While offensive players have 6 different stats just for different types of shots (finishing, volleys, long shots, shot power, penalties and free kick accuracy), there are only 3 stats in total that are defensive in nature, two of which are simply different types of tackles. This gives offensive players many more ways to bring up their average stats by working only on attacking stats, whereas defensive players are constricted largely to their three defense stats. This is not to mention that many of the other stat categories such as dribbling or pace have seemingly little use to defenders, as their job is mostly to simply clear threats by clearing the ball up the field or out of play.

This gives defensive players a rather linear and 1-dimensional way of play, at least in the frame of fifa stats. In reality, there are a number of players that break out of this frame, such as Trent Alexander Arnold or Virgil Van Dijk, both of which are renowned as excellent crossers/passers and frequently finish games with an assist or a key pass that leads to an attacking opportunity. However due to their low correlation coefficients, these stats do little to impact their overall. This leaves their overall stagnant, even though they are a significant boon to their team’s play. This is a fault of Fifa’s data collection. By giving these stats a low correlation coefficient, this undermines the player’s overall and value to a team.

Conclusion

So what does this mean for our original hypothesis, that offensive player overalls are inflated by a select few stats due to their high correlation coefficients, while a defensive player must be much more evenly spread across all stats in order to achieve a similar overall. Seeing that offensive players often had higher overall stats and more even spreads than their defensive counterparts, our original hypothesis was disproved.

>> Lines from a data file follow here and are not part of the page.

/-
Copyright (c) 2026 the pub-hodgecm-mathlib formalisation cell (harness21).  Prover seat hodgecm-mathlib-R90-CS-p03 (g2), R90-TF section S8 «ContSpec-n½» (dealer R90-CS-plan (g2),
deal S8-R85 ∕ S8-R105, census `R90/S8/CENSUS-ChiLocalMeansOfShell.R90-CS-p03-g0.md`): the good-place `χ`-LOCAL MEANS of the `U(2,1)_{L∕L⁺}` intertwining integrand FROM THE
TORUS-ENTRY LETTERS — the token letters `hin ∕ hsp` of ★ (a-1) `K2E1ChiIntertwiningScalarEulerProductU3Finite` discharged down to (W)'s shell data.
-/
import Summits.HodgeConjecture.HodgeConjecture.Theorems.K2E1ChiIntertwiningLocalScalarU3        -- ★ B1-local `chiLocalMean_eq_token_of_shell_nonsplit`; brings ★ `K2E1IntertwiningLocalMeanCMU3` (`pi_integralBox_toReal`), ★ `…LocalHeightU3`
import Summits.HodgeConjecture.HodgeConjecture.Theorems.K2E1ChiIntertwiningLocalScalarSplitU3   -- ★ split sequel `chiLocalIntegral_eq_token_of_shell_split` (K2E1-p13)
import Summits.HodgeConjecture.HodgeConjecture.Theorems.K2E1ChiLocalWeightShellU3               -- ★ (W) `shell_nonsplit_of_torusEntry`, `shell_split_of_torusEntries` (R90-C10-p07)
import Literature.NumberTheory.GaloisRepresentations.CMTypeHeckeCharacter                     -- ★ `HeckeCharacter.isUnramifiedAt_iff_forall_valued_eq_one`
import Literature.NumberTheory.GaloisRepresentations.HeckeCharacterProofs                      -- ★ `HeckeCharacter.norm_valueAtUniformizer_of_isUnitary`
import Literature.NumberTheory.Automorphic.AddCharConductorExponent                            -- ★ `normAbs_eq_inv_of_valued_eq_exp_neg_one`, `normAbs_le_normAbs_iff_valued`
import Literature.NumberTheory.Automorphic.AdicCompletionResidueCard                           -- ★ `residueFieldCard_adicCompletion_eq` (`q_{K_v} = q_v`)
import HarnessLib

/-!
# K2·E1 ∕ R90·S8 — `K2E1ChiLocalMeansOfShellU3`: THE GOOD-PLACE `χ`-LOCAL MEANS OF THE `U(2,1)` INTERTWINING INTEGRAND FROM THE TORUS-ENTRY LETTERS —
# ★ (a-1)'s token letters `hin` (inert) ∕ `hsp` (split) discharged to (W)'s shell data `α, hα, hω1, hωQ` (inert) ∕ `α₁ α₂ c₁ c₂ …` (split)

Cell `pub/hodgecm-mathlib`, crux h413 = `stmt-HodgeConjecture-24833`, route of record `HCCMUnconditional`; R90-TF section S8 «ContSpec-n½», road R2-χ₃ (the (V) scalar road: file B
`sock_S8_res_piN_occurs` #3 ∕ #2♯).  THEOREMS ONLY (no `def`, no `instance`, no notation, no named-fact hypothesis, no `sorry`; default heartbeats); lane
`--supports stmt-HodgeConjecture-24833 --as helper` (count-neutral).  Closes no socket.

THE MATHEMATICS ([Rogawski1990] §13.9 p. 229 `M(s) = L(s,φ)L(2s,φ′ω)∕(L(s+1,φ)L(2s+1,φ′ω))`, §4.5; [Langlands1971] §3; [Casselman1980] §3; [TateThesis1967] §2.5).  At a good
finite place `v ∉ S₀` of `L⁺` the `χ`-weighted local mean `m_v(z) = ν(𝒪_v³)⁻¹·∫ ω_v·Q_v^{−z}` of the big-cell intertwining integrand is the unramified local factor of Rogawski's
quotient: ★ B1-local `K2E1ChiIntertwiningLocalScalarU3.chiLocalMean_eq_token_of_shell_nonsplit` (inert `w ∣ v`, token in `e = φ_w(ϖ_w)`) and ★ `K2E1ChiIntertwiningLocalScalarSplitU3.
chiLocalIntegral_eq_token_of_shell_split` (split `v = w·w̄`, two-exponent Gindikin–Karpelevich cell, token in `u₁, u₂`) compute it from a SHELL LETTER («on the shell `{Q_v = q^k}` the
weight is `e^k`»), and ★ (W) `K2E1ChiLocalWeightShellU3` derives the shell letter from the TORUS-ENTRY LETTERS of the Iwasawa decomposition `ι(w₀)·u(X,Z) = u′·m·k` ((α) a torus-entry
function `α` with `‖α(p)‖·Q_v(p) = 1` off the unit shell; (c) the weight is `1` on `{Q_v = 1}` and `χ(α(p))` on `{Q_v > 1}`, `χ` unramified).  THIS FILE composes the two and supplies
the dictionary an actual Hecke character `φ` of `L` needs: `χ_w := φ.localComponent w` is trivial on norm-one units when `φ.IsUnramifiedAt w` (★ `isUnramifiedAt_iff_forall_valued_eq_one`
+ `‖·‖ ↔ |·|_v`), `‖ϖ_w‖ = q_w⁻¹` for the tree's uniformizer (★ `normAbs_eq_inv_of_valued_eq_exp_neg_one` ∘ ★ `HeckeCharacter.valued_uniformizer`), `(χ_w ϖ_w : ℂ) = φ.valueAtUniformizer w`
(`rfl`), `‖φ.valueAtUniformizer w‖ = 1` for unitary `φ` (★), and at a split place the transport `ι_w : L⁺_v →+* L_w` (★ `toPlace`, `|ι_w y|_w = |y|_v` ★ `valued_toPlace_of_split`).  Results:
* §0 dictionary: `valued_eq_one_of_normAbs_eq_one`, `normAbs_eq_one_of_valued_eq_one`, `localComponent_eq_one_of_normAbs_eq_one`, `normAbs_heckeUniformizer`,
  `localComponent_toPlace_eq_one_of_normAbs_eq_one`, `localComponent_toPlace_heckeUniformizer` (split transport).
* §1 INERT: **`chiLocalMean_eq_inertToken_of_torusEntry'`** (generic unramified `χ_w`, uniformizer `π_w`, `(χ_w π_w : ℂ) = e`, `‖e‖ = 1`) and **`chiLocalMean_eq_inertToken_of_torusEntry`**
  (`χ_w := φ.localComponent w`, `e = φ.valueAtUniformizer w`): `ν(𝒪_v³)⁻¹ • ∫ ω·Q_v^{−z} = (1 − e q_v^{−2z})(1 + e q_v^{−(2z−1)}) ∕ ((1 − e q_v^{−(2z−2)})(1 + e q_v^{−(2z−2)}))` (`1 < Re z`) —
  EXACTLY the body of (a-1)'s `hin` at the place `v` (real `•`, `v.residueCard`).
* §2 SPLIT: **`chiLocalMean_eq_splitToken_of_torusEntries`** — from (W) §3's letters over `L⁺_v` in Gindikin–Karpelevich base coordinates (`δ₁ = δ_w =` ★ `splitSqrt`), generic unramified
  `χ₁ χ₂`, uniformizer `π`, identifications `(χ_j π : ℂ) = e_j`, `‖e_j‖ = 1`: `ν(𝒪_v³)⁻¹ • ∫ ω·Q_v^{−z} =` (a-1)'s split token in `(e₁, e₂)` — the bridge `Q_v = A(Φ·)·B(Φ·)`
  (★ `prod_placesOver_max_one_norm_height_eq_gl3_of_split`), `(ν⊗ν⊗ν)(𝒪_v³) = ν(𝒪_v)³` (★ `pi_integralBox_toReal`), `q_{L⁺_v} = q_v` (★); `splitToken_symm` (the token is symmetric in `e₁ ↔ e₂`).
* PACKAGING in (a-1)'s binder shapes (`∀ v ∉ S₀, ∀ w, c • w = w → m_v(z) = inertToken(φ.valueAtUniformizer w)` from per-place `∃ α, …`; `… ≠ … → splitToken(φ(ϖ_w), φ(ϖ_{w̄}))`
  from per-place `∃ χ₁ χ₂ π α₁ α₂ c₁ c₂, …`) rides in the companion file `K2E1ChiLocalMeansOfShellU3Letters` (line budget); with it (a-1)'s HEAD
  `inv_measure_smul_integral_finprod_chi_eq_prod_mul_chiScalar_three` is callable from the torus-entry letters alone.
HONEST SCOPE.  NOT here: the torus-entry letters themselves (the explicit Iwasawa factorisation of `ι(w₀)·u(X,Z)`: inert `α = Z̄_w⁻¹` — R90-C10-p07's `K2E1BigCellIwasawaTorusEntryU3`;
split: the `GL₃` minors), nor the identification of the split root characters with `φ_w, φ_w̄` (left as the letters `he₁ he₂`; §0 discharges them for the plain transports `φ_{w'} ∘ ι_{w'}`).
HONEST LABEL: HC_CM is proved only modulo the 7 printed citations (2 remaining named inputs: hLiu418 = `stmt-HodgeConjecture-24832`, h413 = `stmt-HodgeConjecture-24833`) until rung 0
closes; REL ≠ ★ ≠ BUILT; this file asserts no named fact and closes no socket; count-neutral; unconditional local algebra.

## References
* [Rogawski1990] J. D. Rogawski, *Automorphic Representations of Unitary Groups in Three Variables*, Ann. of Math. Stud. 123 (1990): §4.5 p. 45, §13.9 p. 229.
* [Langlands1971] R. P. Langlands, *Euler Products* (1971): §3.
* [Casselman1980] W. Casselman, *The unramified principal series of p-adic groups I*, Compositio Math. 40 (1980): §3.
* [TateThesis1967] J. Tate, *Fourier analysis in number fields and Hecke's zeta-functions* (1967): §2.3, §2.5.
* [CasselsFrohlichANT1967] J. W. S. Cassels, A. Fröhlich (eds.), *Algebraic Number Theory* (1967): Ch. II §7, §10.
-/

set_option autoImplicit false
set_option linter.dupNamespace false -- the mandated namespace repeats `HodgeConjecture.HodgeConjecture`

noncomputable section

open MeasureTheory NumberField IsDedekindDomain Filter
open scoped NNReal ENNReal
open Literature.NumberTheory.Automorphic Literature.NumberTheory.Automorphic.UnitaryGroup Literature.NumberTheory.GaloisRepresentations
open Literature.NumberTheory.GaloisRepresentations.IsNonarchimedeanLocalField
open Literature.NumberTheory.GelbartRogawski1991.UnitaryDualPair.LocalSplitting (splitSqrt valued_toPlace_of_split toPlace_splitSqrt)
open Summit.HodgeConjecture.HodgeConjecture.Cruxes.H413.K2E1IntertwiningLocalMeanCMU3 (pi_integralBox_toReal)
open Summit.HodgeConjecture.HodgeConjecture.Cruxes.H413.K2E1IntertwiningLocalFactorU3HeightSplit (prod_placesOver_max_one_norm_height_eq_gl3_of_split)
open Summit.HodgeConjecture.HodgeConjecture.Cruxes.H413.K2E1ChiIntertwiningLocalScalarU3 (chiLocalMean_eq_token_of_shell_nonsplit)
open Summit.HodgeConjecture.HodgeConjecture.Cruxes.H413.K2E1ChiIntertwiningLocalScalarSplitU3 (chiLocalIntegral_eq_token_of_shell_split)
open Summit.HodgeConjecture.HodgeConjecture.Cruxes.H413.K2E1ChiLocalWeightShellU3 (shell_nonsplit_of_torusEntry shell_split_of_torusEntries)
/-
Copyright (c) 2026 the pub-hodgecm-mathlib formalisation cell (harness21).  Prover seat hodgecm-mathlib-K2E3-p28 (g0), HCML Track B «K2-LIT» (CLOSE-OUT DAY, strike line L4
`stub_StCharTS`), h413 = `stmt-HodgeConjecture-24833`, line `K2_E3_EllipticInputs`, unit U12 «Characters», PART «SC» leaf (SC-an)₂, (M5e)₂∕(M5h)₂ chain: the `Fin 2`
twin of ★ (M5a)+ `K2E3SplitTorusQuotientMeasure` §3 (K2E3-p20 (g4)) — dealer K2E3-plan (g4) D143, `K2/STATUS.md` 2026-09-04T15:02:09Z.
-/
import Summits.HodgeConjecture.HodgeConjecture.Theorems.K2E3SplitTorusQuotientMeasure     -- ★ p856941 (K2E3-p20 (g4)): the `{N}`-GENERIC §1 (`locallyCompactSpace_torusU`, `secondCountableTopology_torusU`, `exists_isHaarMeasure_torusU`) and §2 `exists_smulInvariantMeasure_quotient_torusU` (`hunimod`-conditional), reused BY NAME; brings ★ [M2a] `K2E3SupercuspModelFrameAtPlace` (`secondCountableTopology_unitaryGroupOfForm_adicCompletion`, generic `{N}`)
import Summits.HodgeConjecture.HodgeConjecture.Theorems.K2E3SupercuspModelFrameAtPlaceTwo  -- ★ p861132 [M2a]₂ (K2E3-p31 (g0) D136): `isMulRightInvariant_of_isHaarMeasure_of_eq_over` (unimodularity of `U(σ_w, Φ₂)(L_w)`), `locallyCompactSpace_unitaryGroupOfForm_adicCompletion` (`Fin 2`); brings ★ `K2E3HC14EllU11Haar`
import HarnessLib

/-!
# h413 ∕ Track B «K2-LIT», (SC-an)₂ leaf, (M5e)₂∕(M5h)₂ chain — brick (M5a)+₂: A NON-ZERO `U`-INVARIANT RADON MEASURE ON `U(σ_w, Φ₂)(L_w) ⧸ T` AT A NON-SPLIT PLACE
# (Deitmar–Echterhoff 2014, Thm 1.5.3; Folland 1995, Thm 2.49; Harish-Chandra 1970, Part VI §8 — `dx*` on `G∕A`; the rank-one twin of ★ `K2E3SplitTorusQuotientMeasure` §3)

Cell `pub/hodgecm-mathlib`, crux H413 = `stmt-HodgeConjecture-24833`, route of record `HCCMUnconditional`; chair K2-lead (g2), L4 LINE-LEAD ∕ dealer K2E3-plan (g4), architect
K2E3-p25 (g3).  THEOREMS ONLY (no `def`, no `instance`, no `notation`, no named-fact hypothesis, no `sorry`); lane `--supports stmt-HodgeConjecture-24833 --as helper`, count-neutral.

WHAT.  ★ `K2E3SplitTorusQuotientMeasure` (K2E3-p20 (g4)) discharges the auxiliary-measure binders `hρ` ∕ `hμQ` of the split-torus bricks: its §1 (`T` locally compact, second
countable, carries a Haar measure) and §2 (`∃ μQ` on `U ⧸ T`, `U`-invariant, finite on compacta, `≠ 0`, GIVEN unimodularity `hunimod`) are stated for `J : Matrix (Fin N) (Fin N) R`,
ANY `N`, ANY `J` — they need NO twin and the (M5e)₂∕(M5h)₂ porters (K2E3-p29 (g0) D145 `…SplitBallPlaceTwo`, K2E3-p33 (g0)) keep citing them BY NAME.  Only §3, the PLACE form
with `hunimod` discharged, is `Fin 3`-typed (frame `J = Φ₃`, ★ [M2a] `isMulRightInvariant_of_isHaarMeasure_of_eq_over`).  THIS FILE is its `Fin 2` twin:
**`exists_smulInvariantMeasure_quotient_torusU_place`** — for a CM extension `L ∕ L⁺`, a place `w ∣ v` of `L` fixed by complex conjugation (i.e. `v` non-split), `σ_w` the
induced involution of `L_w`, `J = Φ₂` over `L_w`, and the consumer's Borel structures on `U = U(σ_w, J)(L_w)` and on `U ⧸ T` (`T = torusU σ_w J` the diagonal torus):
`∃ μQ : Measure (↥U ⧸ T), SMulInvariantMeasure ↥U _ μQ ∧ IsFiniteMeasureOnCompacts μQ ∧ μQ ≠ 0`.

PROOF = the template's §3 token for token with the rank-one inputs: `hunimod` := ★ [M2a]₂ `K2E3SupercuspModelFrameAtPlaceTwo.isMulRightInvariant_of_isHaarMeasure_of_eq_over`
(K2E3-p31 (g0); = ★ `K2E3HC14EllU11Haar.isMulRightInvariant_of_isHaarMeasure` at `K := L_w` — `U(σ, Φ₂)(K)` is unimodular, K2E5-p15); instances `SecondCountableTopology ↥U` :=
★ [M2a] `secondCountableTopology_unitaryGroupOfForm_adicCompletion` (generic `{N}`), `LocallyCompactSpace ↥U` := ★ [M2a]₂ `locallyCompactSpace_unitaryGroupOfForm_adicCompletion`;
then the GENERIC §2 BY NAME.

HONEST LABEL.  HC_CM is proved only modulo the 7 printed citations (2 remaining named inputs: hLiu418 = `stmt-HodgeConjecture-24832`, h413 = `stmt-HodgeConjecture-24833`)
until rung 0 closes; count-neutral helper (measure-theoretic plumbing for the (M5e)₂∕(M5h)₂ assembly; nothing printed is asserted as a fact); (SC-an)₂ stays OPEN.

## References
* [DeitmarEchterhoff2014] A. Deitmar, S. Echterhoff, *Principles of Harmonic Analysis*, 2nd ed., Universitext (2014), Lemma 1.5.1, Thm. 1.5.3.
* [Folland1995] G. B. Folland, *A Course in Abstract Harmonic Analysis* (1995), §2.6 Thm. 2.49.
* [HarishChandra1970] Harish-Chandra (notes by G. van Dijk), *Harmonic Analysis on Reductive p-adic Groups*, LNM 162 (1970), Part VI §8 p. 60 (`dx*` on `G∕A`).
* [Rogawski1990] J. D. Rogawski, *Automorphic Representations of Unitary Groups in Three Variables*, Ann. of Math. Stud. 123 (1990), §1.10 p. 9; §3.6 p. 31; §4.13 p. 70.
* [GetzHahn2024] J. R. Getz, H. Hahn, *An Introduction to Automorphic Representations*, GTM 300 (2024), Cor. 3.5.2 (reductive groups over local fields are unimodular).
-/

set_option autoImplicit false
set_option linter.dupNamespace false  -- the mandated namespace repeats the single-problem summit's segment (`HodgeConjecture.HodgeConjecture`)

noncomputable section

open NumberField IsDedekindDomain MeasureTheory Measure Set
open scoped ENNReal NNReal Matrix MatrixGroups Valued
open Literature.MeasureTheory.Group
open Literature.NumberTheory.Automorphic Literature.NumberTheory.Automorphic.UnitaryGroup Literature.NumberTheory.Rogawski1990
open Summit.HodgeConjecture.HodgeConjecture.Cruxes.H413

namespace Summit.HodgeConjecture.HodgeConjecture.Cruxes.H413.K2E3SplitTorusQuotientMeasureTwo

variable (L : Type) [Field L] [NumberField L] [IsCMField L] {v : HeightOneSpectrum (𝓞 ↥(maximalRealSubfield L))}
  (w : PlacesOver L v) (hw : IsCMField.complexConj L • w.1 = w.1)

/-! ## The invariant measure on `U(σ_w, Φ₂)(L_w) ⧸ T`, no structural hypothesis left -/

/-- **A NON-ZERO INVARIANT RADON MEASURE ON `U(σ_w, Φ₂)(L_w) ⧸ T`** (the `hμQ` binder at the place, rank one): the `{N}`-GENERIC ★
`K2E3SplitTorusQuotientMeasure.exists_smulInvariantMeasure_quotient_torusU` (Deitmar–Echterhoff Thm 1.5.3, unimodular case; `T` closed abelian) with `hunimod` := ★ [M2a]₂
`isMulRightInvariant_of_isHaarMeasure_of_eq_over` and the instances ★ [M2a] `secondCountableTopology_unitaryGroupOfForm_adicCompletion` (generic `{N}`) ∕ ★ [M2a]₂
`locallyCompactSpace_unitaryGroupOfForm_adicCompletion`.  Together with ★
`K2E3SplitTorusOrbitalBoundPlaceTwo` (`hKB`) every structural binder of the rank-one split-torus bricks is a theorem at the place; the GENERIC §1 of the template
(`locallyCompactSpace_torusU`, `secondCountableTopology_torusU`, `exists_isHaarMeasure_torusU`) applies at `N = 2` as it stands.
[cite: DeitmarEchterhoff2014, Thm. 1.5.3] [cite: Folland1995, §2.6 Thm. 2.49] [cite: HarishChandra1970, Part VI §8 p. 60] [cite: Rogawski1990, §3.6 p. 31] -/
theorem exists_smulInvariantMeasure_quotient_torusU_place {J : Matrix (Fin 2) (Fin 2) (w.1.adicCompletion L)}
    (hJ : J = (StdForm.antidiagonal 2).over (w.1.adicCompletion L))
    [MeasurableSpace ↥(unitaryGroupOfForm (galAdicCompletionMap (L := L) (IsCMField.complexConj L) hw) J)]
    [BorelSpace ↥(unitaryGroupOfForm (galAdicCompletionMap (L := L) (IsCMField.complexConj L) hw) J)]
    [MeasurableSpace (↥(unitaryGroupOfForm (galAdicCompletionMap (L := L) (IsCMField.complexConj L) hw) J) ⧸
      torusU (galAdicCompletionMap (L := L) (IsCMField.complexConj L) hw) J)]
    [BorelSpace (↥(unitaryGroupOfForm (galAdicCompletionMap (L := L) (IsCMField.complexConj L) hw) J) ⧸
      torusU (galAdicCompletionMap (L := L) (IsCMField.complexConj L) hw) J)] :
    ∃ μQ : Measure (↥(unitaryGroupOfForm (galAdicCompletionMap (L := L) (IsCMField.complexConj L) hw) J) ⧸
        torusU (galAdicCompletionMap (L := L) (IsCMField.complexConj L) hw) J),
      SMulInvariantMeasure ↥(unitaryGroupOfForm (galAdicCompletionMap (L := L) (IsCMField.complexConj L) hw) J)
          (↥(unitaryGroupOfForm (galAdicCompletionMap (L := L) (IsCMField.complexConj L) hw) J) ⧸
            torusU (galAdicCompletionMap (L := L) (IsCMField.complexConj L) hw) J) μQ ∧
        IsFiniteMeasureOnCompacts μQ ∧ μQ ≠ 0 := by
  haveI : SecondCountableTopology ↥(unitaryGroupOfForm (galAdicCompletionMap (L := L) (IsCMField.complexConj L) hw) J) :=
    K2E3SupercuspModelFrameAtPlace.secondCountableTopology_unitaryGroupOfForm_adicCompletion L w _ J
  haveI : LocallyCompactSpace ↥(unitaryGroupOfForm (galAdicCompletionMap (L := L) (IsCMField.complexConj L) hw) J) :=
    K2E3SupercuspModelFrameAtPlaceTwo.locallyCompactSpace_unitaryGroupOfForm_adicCompletion L w hw J
  exact K2E3SplitTorusQuotientMeasure.exists_smulInvariantMeasure_quotient_torusU (galAdicCompletionMap (L := L) (IsCMField.complexConj L) hw) J
    (fun ν hν => by haveI := hν; exact K2E3SupercuspModelFrameAtPlaceTwo.isMulRightInvariant_of_isHaarMeasure_of_eq_over L w hw hJ ν)

end Summit.HodgeConjecture.HodgeConjecture.Cruxes.H413.K2E3SplitTorusQuotientMeasureTwo

end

This implies an overall bias towards offensively-oriented players. It is much easier for an offensive player to improve their overall as long as they improve in their attacking stats, than it would be for a defensive player to improve their overall by working solely on their defensive stats. A player who is a perfect attacker, with a 99 in all stats in the attacking category and 0’s everywhere else, would have a SIGNFICIANTLY higher overall than a player who is a perfect defender with a 99 in defending stats and a 0 for everything else.

This data shows a rather disappointing lack of appreciation for the art of defense. This is a rather common precedent in the world of professional soccer, with there being 66 Ballon’D’Or awards since its inception in 1956, only 4 of which have ever gone to a defensive player. The world of soccer has created a very superficial idea of what it means to be a defensive player, deeming that their role is simply to defend. In reality, there is so much more depth in how they can contribute and create opportunities for their team. Fifa, as well as the soccer world in general, should recognize how much more defensive players have to offer than merely “defense”. Players like Marcelo, Trent Alexander Arnold and Virgil Van Dijk continue to push the envelope and show the world how much more a defender can contribute to a team than just keeping the ball away from the net. Overall ratings should reflect how much one can contribute to their team’s success, rather than simply fill a role/position. Dynamic players who fill multiple roles should be rewarded with a higher overall, not penalized for their inadequacies in one singular statistic.